◆ TASK TO COMPLETE: Beneath this instruction is a block of data; output from it exactly the lines that run from the one containing "rintro ⟨h3, h4⟩" through the one containing "acting only as", inclusive.

◆ EXERCISE INPUT:
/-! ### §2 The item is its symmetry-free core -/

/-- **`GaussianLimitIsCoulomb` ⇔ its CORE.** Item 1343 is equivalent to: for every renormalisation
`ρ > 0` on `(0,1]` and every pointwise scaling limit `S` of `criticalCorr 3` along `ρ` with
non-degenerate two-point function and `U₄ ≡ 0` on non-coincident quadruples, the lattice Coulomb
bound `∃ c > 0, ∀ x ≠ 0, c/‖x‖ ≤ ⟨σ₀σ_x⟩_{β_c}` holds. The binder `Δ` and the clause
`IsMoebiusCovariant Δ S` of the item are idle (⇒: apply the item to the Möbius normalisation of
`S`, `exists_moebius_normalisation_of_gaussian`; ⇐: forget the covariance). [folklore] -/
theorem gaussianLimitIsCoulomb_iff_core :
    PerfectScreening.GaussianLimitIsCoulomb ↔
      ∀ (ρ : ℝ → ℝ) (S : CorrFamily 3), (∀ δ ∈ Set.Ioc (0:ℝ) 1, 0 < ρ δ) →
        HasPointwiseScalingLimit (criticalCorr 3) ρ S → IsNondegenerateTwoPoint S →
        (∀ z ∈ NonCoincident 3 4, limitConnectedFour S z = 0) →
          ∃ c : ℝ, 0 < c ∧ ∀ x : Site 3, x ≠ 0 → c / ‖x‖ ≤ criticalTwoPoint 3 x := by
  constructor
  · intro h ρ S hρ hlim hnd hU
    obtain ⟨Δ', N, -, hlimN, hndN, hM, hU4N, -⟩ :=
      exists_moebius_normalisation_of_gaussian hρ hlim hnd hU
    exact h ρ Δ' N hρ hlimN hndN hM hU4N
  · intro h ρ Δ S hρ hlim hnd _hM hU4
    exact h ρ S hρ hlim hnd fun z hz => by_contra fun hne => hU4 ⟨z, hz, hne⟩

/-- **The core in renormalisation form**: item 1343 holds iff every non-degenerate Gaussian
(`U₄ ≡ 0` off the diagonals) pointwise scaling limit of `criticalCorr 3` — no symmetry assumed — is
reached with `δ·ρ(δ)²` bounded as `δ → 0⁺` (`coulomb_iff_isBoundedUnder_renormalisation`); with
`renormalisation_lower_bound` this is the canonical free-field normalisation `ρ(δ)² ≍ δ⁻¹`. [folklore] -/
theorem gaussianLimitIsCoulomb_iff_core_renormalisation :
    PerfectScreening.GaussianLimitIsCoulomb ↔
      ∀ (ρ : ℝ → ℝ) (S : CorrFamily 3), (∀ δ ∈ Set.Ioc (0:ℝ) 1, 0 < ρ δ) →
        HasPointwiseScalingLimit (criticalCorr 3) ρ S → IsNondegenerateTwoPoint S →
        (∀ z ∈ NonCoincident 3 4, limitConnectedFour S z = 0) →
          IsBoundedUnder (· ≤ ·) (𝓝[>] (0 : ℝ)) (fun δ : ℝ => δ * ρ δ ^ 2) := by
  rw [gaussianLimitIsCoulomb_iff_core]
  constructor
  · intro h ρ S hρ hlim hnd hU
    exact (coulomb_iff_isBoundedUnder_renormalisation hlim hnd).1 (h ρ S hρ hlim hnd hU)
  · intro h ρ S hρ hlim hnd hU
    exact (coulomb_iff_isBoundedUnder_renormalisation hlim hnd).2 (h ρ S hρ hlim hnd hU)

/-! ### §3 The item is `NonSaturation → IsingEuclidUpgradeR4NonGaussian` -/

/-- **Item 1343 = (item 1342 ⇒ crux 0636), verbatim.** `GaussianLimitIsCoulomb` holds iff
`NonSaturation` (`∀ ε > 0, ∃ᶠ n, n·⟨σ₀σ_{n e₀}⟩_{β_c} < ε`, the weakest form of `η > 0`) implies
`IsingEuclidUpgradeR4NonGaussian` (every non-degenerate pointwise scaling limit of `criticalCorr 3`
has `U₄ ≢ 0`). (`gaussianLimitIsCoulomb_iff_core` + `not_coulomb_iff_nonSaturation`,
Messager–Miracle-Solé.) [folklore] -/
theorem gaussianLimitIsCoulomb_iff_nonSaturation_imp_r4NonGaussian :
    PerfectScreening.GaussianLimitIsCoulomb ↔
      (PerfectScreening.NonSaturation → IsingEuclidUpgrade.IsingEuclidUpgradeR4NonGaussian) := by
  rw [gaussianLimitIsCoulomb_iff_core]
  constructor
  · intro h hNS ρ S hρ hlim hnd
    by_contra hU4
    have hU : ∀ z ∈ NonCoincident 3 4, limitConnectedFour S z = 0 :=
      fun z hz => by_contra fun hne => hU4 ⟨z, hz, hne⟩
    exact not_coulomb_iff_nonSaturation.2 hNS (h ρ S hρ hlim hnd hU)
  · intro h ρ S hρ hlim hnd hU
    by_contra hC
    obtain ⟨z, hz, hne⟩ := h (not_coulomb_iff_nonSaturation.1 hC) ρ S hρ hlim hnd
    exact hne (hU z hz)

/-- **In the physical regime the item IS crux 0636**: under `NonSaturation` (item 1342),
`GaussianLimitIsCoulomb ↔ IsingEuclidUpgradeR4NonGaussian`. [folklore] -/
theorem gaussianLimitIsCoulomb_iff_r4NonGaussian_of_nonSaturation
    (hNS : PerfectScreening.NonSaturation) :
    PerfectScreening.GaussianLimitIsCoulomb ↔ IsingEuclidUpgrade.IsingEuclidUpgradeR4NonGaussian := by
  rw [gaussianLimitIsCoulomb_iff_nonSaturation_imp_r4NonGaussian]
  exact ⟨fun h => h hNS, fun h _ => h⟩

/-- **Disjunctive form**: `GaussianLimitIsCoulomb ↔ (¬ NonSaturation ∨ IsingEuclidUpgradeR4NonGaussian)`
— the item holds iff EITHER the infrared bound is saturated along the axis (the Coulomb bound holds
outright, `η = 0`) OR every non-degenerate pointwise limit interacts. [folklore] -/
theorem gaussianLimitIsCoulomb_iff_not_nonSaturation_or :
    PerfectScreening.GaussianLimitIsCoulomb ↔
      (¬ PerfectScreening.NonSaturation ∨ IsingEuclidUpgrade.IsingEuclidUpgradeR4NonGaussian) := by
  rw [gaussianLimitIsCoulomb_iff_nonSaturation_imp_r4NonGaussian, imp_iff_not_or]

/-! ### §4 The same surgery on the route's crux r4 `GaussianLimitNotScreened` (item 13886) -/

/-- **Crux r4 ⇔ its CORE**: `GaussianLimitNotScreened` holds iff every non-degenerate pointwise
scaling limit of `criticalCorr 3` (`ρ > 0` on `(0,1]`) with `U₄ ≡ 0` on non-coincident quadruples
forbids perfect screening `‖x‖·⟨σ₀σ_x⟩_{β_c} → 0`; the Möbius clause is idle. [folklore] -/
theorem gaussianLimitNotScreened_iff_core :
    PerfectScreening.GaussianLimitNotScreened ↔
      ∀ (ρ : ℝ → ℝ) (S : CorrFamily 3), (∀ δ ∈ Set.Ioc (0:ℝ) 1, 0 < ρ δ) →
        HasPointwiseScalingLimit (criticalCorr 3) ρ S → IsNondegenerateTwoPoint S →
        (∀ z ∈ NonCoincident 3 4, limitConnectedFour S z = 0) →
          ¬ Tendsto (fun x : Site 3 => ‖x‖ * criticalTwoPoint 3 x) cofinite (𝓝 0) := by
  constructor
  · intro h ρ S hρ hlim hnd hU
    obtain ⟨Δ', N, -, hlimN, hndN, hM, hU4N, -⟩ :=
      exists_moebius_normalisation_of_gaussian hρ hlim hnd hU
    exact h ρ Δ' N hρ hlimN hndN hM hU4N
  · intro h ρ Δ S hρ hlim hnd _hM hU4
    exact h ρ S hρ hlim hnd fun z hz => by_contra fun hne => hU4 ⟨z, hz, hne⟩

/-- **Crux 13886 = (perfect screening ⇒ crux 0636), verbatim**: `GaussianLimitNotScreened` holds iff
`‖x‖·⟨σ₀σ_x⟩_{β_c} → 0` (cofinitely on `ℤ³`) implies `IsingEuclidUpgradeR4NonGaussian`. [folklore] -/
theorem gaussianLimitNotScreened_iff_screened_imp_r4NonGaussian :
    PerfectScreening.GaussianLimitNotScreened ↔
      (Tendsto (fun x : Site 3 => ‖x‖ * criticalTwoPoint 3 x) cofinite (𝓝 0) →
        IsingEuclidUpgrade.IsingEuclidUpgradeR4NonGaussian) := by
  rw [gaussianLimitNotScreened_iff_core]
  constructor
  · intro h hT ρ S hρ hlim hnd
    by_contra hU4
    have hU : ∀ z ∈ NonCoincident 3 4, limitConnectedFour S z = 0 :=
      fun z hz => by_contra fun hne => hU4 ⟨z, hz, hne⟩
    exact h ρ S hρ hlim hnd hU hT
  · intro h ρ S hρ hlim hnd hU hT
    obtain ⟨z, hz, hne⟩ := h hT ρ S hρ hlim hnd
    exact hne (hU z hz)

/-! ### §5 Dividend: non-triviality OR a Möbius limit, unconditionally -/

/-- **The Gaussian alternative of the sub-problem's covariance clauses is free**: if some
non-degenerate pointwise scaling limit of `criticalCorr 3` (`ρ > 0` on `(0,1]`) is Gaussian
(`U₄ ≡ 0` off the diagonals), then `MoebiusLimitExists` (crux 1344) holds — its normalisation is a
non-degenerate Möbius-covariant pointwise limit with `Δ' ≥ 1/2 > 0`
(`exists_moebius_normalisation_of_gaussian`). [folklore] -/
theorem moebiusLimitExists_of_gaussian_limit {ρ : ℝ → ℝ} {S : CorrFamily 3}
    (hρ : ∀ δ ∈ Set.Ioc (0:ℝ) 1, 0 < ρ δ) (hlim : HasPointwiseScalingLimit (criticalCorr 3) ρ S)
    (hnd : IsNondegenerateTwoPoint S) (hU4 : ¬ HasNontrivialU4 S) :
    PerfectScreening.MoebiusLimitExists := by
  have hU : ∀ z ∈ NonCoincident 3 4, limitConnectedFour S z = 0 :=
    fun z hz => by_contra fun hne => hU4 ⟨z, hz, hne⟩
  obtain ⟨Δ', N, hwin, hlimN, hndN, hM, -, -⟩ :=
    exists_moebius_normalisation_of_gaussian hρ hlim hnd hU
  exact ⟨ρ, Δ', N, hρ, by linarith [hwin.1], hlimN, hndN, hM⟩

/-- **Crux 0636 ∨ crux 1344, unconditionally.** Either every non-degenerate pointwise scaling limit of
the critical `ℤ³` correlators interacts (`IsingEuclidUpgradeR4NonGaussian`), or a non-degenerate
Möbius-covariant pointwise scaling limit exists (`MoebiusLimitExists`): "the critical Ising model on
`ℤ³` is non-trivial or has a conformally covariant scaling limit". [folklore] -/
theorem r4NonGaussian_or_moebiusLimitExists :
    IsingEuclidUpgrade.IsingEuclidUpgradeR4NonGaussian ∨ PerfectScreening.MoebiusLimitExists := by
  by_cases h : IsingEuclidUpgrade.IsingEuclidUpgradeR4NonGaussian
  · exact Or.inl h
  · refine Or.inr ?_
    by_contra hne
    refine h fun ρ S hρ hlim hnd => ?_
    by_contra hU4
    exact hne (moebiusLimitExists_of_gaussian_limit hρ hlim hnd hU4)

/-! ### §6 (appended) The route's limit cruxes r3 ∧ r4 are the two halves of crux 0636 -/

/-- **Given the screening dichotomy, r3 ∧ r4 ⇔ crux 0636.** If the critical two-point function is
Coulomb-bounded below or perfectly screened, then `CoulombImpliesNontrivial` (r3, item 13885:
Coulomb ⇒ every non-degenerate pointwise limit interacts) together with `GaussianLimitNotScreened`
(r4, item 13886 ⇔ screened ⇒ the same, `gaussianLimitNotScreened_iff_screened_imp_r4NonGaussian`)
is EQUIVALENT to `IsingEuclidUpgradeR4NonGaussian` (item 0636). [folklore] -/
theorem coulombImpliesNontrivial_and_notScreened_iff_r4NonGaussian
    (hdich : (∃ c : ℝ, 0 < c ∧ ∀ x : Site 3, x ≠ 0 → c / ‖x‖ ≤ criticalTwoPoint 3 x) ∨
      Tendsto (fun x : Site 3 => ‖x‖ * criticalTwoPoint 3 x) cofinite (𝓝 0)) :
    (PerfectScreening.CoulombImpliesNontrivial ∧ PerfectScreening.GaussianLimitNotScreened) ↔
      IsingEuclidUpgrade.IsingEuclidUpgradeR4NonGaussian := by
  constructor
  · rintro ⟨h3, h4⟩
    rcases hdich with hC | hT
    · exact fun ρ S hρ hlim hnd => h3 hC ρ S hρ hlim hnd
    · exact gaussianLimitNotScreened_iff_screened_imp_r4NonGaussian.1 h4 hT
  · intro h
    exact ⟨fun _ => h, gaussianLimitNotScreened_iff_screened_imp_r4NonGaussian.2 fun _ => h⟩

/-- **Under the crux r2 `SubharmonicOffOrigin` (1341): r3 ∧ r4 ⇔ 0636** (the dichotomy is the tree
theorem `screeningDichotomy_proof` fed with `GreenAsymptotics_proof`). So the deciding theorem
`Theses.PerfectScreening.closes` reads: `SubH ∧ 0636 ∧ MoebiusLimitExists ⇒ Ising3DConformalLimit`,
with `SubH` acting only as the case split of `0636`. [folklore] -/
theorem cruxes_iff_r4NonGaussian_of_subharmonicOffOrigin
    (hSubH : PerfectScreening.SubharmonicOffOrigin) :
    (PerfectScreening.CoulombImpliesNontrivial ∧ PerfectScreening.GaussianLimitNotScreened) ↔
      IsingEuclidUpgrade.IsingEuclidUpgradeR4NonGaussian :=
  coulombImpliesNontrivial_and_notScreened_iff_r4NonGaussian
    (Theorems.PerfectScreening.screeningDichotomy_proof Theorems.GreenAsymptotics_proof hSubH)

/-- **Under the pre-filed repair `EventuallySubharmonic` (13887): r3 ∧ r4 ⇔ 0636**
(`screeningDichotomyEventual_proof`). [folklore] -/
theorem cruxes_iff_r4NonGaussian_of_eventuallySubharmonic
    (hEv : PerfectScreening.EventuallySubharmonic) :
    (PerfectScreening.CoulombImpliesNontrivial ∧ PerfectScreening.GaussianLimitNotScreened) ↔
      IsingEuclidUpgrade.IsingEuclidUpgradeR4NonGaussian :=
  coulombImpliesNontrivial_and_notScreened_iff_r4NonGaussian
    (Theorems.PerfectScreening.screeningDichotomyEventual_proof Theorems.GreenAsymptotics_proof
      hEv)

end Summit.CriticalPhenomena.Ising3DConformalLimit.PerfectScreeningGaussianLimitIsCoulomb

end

◆ ANSWER SECTION:
  · rintro ⟨h3, h4⟩
    rcases hdich with hC | hT
    · exact fun ρ S hρ hlim hnd => h3 hC ρ S hρ hlim hnd
    · exact gaussianLimitNotScreened_iff_screened_imp_r4NonGaussian.1 h4 hT
  · intro h
    exact ⟨fun _ => h, gaussianLimitNotScreened_iff_screened_imp_r4NonGaussian.2 fun _ => h⟩

/-- **Under the crux r2 `SubharmonicOffOrigin` (1341): r3 ∧ r4 ⇔ 0636** (the dichotomy is the tree
theorem `screeningDichotomy_proof` fed with `GreenAsymptotics_proof`). So the deciding theorem
`Theses.PerfectScreening.closes` reads: `SubH ∧ 0636 ∧ MoebiusLimitExists ⇒ Ising3DConformalLimit`,
with `SubH` acting only as the case split of `0636`. [folklore] -/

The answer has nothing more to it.